Records for the exercise.
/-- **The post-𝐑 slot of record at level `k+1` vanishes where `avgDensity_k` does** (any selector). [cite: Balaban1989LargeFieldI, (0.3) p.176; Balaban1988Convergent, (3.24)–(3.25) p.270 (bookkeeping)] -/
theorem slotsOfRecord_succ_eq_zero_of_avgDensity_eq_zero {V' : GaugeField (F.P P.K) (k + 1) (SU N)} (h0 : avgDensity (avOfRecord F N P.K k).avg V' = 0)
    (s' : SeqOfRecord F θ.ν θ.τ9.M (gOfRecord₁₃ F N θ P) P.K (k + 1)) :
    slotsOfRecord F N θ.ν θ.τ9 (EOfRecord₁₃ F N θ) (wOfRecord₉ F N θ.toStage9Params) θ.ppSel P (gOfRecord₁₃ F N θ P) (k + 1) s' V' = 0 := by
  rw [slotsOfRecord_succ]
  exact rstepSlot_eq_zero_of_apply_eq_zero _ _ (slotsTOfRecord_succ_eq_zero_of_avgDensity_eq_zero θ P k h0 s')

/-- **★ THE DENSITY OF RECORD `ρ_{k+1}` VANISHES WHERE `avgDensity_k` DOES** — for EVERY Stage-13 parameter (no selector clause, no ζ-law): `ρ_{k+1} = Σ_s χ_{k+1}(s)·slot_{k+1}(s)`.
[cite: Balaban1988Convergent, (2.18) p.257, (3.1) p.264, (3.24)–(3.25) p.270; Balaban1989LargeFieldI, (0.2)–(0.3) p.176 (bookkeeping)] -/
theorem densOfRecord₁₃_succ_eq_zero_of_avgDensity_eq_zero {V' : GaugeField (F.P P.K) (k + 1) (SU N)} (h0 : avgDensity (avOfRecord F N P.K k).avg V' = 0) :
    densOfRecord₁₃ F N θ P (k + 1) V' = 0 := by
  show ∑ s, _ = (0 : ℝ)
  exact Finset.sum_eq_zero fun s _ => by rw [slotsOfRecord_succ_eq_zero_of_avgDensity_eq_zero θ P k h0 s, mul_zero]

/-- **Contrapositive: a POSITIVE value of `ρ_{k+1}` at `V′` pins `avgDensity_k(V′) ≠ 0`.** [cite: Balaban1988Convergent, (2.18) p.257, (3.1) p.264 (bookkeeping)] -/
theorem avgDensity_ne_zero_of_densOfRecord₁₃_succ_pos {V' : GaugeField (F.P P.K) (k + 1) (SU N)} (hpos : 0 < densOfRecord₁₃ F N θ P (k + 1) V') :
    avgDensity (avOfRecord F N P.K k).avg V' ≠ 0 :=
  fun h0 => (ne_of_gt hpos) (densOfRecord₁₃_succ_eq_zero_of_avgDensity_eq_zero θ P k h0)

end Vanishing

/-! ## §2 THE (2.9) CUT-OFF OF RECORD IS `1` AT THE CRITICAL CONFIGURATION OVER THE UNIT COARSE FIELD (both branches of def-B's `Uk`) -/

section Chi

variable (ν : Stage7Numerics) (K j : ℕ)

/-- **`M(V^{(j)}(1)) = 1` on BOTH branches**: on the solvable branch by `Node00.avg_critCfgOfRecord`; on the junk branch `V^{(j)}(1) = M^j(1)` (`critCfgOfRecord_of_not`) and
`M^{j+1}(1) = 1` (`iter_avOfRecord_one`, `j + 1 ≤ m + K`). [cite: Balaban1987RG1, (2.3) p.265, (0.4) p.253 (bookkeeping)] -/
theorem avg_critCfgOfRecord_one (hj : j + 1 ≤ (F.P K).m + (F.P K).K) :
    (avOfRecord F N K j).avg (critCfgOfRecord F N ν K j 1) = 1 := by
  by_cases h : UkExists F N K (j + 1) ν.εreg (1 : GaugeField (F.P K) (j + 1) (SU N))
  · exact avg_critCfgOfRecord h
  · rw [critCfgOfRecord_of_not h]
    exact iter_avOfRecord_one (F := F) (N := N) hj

--

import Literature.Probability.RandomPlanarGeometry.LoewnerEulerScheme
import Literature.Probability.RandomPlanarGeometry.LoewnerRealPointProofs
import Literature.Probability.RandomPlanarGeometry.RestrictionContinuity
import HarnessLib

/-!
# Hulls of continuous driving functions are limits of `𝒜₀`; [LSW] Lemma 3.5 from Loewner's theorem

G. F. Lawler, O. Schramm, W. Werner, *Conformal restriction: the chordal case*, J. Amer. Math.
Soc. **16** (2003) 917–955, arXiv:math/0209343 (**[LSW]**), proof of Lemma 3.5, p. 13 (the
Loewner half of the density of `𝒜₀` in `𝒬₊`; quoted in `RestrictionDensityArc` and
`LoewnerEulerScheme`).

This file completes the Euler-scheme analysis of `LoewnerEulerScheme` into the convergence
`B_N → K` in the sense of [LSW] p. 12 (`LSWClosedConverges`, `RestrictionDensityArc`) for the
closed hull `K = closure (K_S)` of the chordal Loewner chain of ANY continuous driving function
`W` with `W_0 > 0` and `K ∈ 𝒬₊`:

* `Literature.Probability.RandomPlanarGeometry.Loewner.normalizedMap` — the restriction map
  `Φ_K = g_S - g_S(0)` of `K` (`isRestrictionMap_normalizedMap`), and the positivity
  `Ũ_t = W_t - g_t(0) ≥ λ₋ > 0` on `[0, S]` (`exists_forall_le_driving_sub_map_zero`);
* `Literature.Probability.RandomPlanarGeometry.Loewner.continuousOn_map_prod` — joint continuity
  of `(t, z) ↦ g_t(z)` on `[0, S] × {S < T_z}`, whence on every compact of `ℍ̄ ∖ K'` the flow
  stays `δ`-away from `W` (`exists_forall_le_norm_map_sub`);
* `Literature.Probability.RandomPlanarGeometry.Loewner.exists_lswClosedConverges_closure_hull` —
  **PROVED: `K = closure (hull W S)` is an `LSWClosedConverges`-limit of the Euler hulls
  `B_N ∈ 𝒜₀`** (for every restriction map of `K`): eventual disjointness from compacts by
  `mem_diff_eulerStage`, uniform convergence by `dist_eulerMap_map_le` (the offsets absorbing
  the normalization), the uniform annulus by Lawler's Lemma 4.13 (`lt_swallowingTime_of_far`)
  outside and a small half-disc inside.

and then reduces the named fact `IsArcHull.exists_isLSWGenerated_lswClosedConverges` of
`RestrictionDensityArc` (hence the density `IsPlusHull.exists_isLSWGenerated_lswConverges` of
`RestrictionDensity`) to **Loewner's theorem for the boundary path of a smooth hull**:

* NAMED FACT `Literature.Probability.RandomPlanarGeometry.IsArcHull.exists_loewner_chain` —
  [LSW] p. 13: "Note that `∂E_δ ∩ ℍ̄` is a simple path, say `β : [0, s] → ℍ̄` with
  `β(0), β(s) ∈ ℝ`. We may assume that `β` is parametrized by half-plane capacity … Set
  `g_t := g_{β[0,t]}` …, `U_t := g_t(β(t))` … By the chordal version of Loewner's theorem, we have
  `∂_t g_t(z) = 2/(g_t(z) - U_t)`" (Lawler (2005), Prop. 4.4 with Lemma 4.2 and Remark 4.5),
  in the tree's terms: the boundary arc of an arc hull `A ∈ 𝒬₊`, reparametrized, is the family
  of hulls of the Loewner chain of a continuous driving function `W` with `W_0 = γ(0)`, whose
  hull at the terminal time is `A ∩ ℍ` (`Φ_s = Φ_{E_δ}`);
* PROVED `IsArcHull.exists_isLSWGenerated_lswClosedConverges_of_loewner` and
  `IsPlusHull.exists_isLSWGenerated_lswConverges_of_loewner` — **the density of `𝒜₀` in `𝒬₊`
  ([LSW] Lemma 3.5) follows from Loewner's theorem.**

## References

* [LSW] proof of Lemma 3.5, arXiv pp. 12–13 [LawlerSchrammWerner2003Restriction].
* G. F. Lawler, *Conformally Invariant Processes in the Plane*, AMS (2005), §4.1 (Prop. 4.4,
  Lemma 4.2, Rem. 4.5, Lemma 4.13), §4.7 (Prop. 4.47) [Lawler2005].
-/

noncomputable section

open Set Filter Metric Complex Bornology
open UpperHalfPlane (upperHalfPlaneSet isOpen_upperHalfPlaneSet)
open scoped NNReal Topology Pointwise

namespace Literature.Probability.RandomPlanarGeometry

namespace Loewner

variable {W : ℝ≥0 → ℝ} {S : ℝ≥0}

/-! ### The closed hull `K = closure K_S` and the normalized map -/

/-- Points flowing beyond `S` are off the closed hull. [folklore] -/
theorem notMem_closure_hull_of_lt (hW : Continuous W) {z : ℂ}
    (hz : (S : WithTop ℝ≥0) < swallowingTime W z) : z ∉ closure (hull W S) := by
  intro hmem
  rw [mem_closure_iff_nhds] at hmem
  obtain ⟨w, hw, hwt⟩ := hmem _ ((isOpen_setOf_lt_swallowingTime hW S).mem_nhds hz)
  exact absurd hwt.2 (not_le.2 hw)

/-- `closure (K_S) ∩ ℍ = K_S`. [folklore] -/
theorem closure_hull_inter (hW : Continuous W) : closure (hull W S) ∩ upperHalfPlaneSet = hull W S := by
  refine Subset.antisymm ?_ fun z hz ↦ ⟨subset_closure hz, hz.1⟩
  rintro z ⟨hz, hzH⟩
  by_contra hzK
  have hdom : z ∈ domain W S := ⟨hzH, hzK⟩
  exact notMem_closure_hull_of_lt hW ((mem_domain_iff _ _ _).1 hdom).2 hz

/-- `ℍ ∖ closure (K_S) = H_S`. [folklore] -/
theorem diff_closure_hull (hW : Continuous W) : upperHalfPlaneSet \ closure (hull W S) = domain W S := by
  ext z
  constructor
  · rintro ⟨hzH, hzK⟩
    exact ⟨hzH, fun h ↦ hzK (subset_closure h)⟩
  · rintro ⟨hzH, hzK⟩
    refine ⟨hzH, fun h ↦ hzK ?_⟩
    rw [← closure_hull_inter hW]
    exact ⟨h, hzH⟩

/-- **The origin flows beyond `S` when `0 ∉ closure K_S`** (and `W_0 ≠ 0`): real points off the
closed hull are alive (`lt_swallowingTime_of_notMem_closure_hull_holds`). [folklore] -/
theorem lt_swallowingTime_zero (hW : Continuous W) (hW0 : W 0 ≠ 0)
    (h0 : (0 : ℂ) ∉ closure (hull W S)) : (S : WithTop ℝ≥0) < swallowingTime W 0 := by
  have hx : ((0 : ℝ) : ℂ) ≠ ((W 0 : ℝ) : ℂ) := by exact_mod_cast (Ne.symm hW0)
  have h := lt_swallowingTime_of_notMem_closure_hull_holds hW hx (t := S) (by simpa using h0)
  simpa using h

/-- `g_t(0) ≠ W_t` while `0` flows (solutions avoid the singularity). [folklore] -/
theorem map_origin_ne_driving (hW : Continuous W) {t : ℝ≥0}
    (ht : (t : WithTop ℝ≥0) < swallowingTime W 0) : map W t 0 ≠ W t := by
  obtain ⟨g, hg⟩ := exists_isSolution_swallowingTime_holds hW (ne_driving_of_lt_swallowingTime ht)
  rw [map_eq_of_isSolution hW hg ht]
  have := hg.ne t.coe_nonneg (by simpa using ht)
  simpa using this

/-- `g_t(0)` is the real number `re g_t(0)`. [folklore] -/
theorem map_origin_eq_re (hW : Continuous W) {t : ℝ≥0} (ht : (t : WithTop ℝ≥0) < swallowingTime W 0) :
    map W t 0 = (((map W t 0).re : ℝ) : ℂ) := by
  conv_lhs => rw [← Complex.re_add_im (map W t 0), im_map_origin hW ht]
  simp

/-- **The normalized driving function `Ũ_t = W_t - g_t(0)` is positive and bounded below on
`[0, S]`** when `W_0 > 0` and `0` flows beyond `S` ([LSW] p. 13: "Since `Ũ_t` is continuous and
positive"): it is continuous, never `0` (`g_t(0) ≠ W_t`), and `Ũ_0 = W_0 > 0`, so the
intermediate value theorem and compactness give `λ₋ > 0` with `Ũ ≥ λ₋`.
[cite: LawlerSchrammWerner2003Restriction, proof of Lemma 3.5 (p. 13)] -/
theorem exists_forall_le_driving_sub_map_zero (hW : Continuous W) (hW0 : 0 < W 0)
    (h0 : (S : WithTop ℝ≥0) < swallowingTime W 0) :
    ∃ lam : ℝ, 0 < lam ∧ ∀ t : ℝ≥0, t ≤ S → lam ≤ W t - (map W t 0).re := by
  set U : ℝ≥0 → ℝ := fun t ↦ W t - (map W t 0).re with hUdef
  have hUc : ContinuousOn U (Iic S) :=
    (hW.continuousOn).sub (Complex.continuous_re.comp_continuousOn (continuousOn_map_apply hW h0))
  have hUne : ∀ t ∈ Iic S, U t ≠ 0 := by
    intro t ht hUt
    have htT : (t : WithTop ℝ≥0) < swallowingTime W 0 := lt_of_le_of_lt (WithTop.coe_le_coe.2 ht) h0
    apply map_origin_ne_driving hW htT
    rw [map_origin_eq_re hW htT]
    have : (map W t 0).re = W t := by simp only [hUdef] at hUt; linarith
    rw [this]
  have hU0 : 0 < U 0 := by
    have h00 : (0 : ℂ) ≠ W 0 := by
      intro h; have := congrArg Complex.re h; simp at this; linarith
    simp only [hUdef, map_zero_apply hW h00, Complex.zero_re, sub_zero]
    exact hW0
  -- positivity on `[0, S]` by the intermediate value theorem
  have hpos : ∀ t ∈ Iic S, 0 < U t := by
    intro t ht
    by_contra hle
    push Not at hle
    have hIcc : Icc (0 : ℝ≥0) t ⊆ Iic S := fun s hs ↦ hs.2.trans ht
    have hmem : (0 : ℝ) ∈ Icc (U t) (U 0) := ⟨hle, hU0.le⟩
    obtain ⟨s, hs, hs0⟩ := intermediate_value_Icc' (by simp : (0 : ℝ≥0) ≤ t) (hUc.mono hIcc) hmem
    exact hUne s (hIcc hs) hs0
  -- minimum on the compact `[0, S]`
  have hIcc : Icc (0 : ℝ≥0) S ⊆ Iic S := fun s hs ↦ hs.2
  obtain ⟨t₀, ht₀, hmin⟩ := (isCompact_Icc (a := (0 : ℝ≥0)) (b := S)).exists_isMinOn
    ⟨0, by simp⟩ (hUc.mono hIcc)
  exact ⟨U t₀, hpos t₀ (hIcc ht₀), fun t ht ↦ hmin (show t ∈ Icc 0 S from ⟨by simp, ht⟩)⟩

Work instructions.
Wherever the word "PROVED" appears in the data, return the whole line.

Your response.
  **PROVED: `K = closure (hull W S)` is an `LSWClosedConverges`-limit of the Euler hulls
* PROVED `IsArcHull.exists_isLSWGenerated_lswClosedConverges_of_loewner` and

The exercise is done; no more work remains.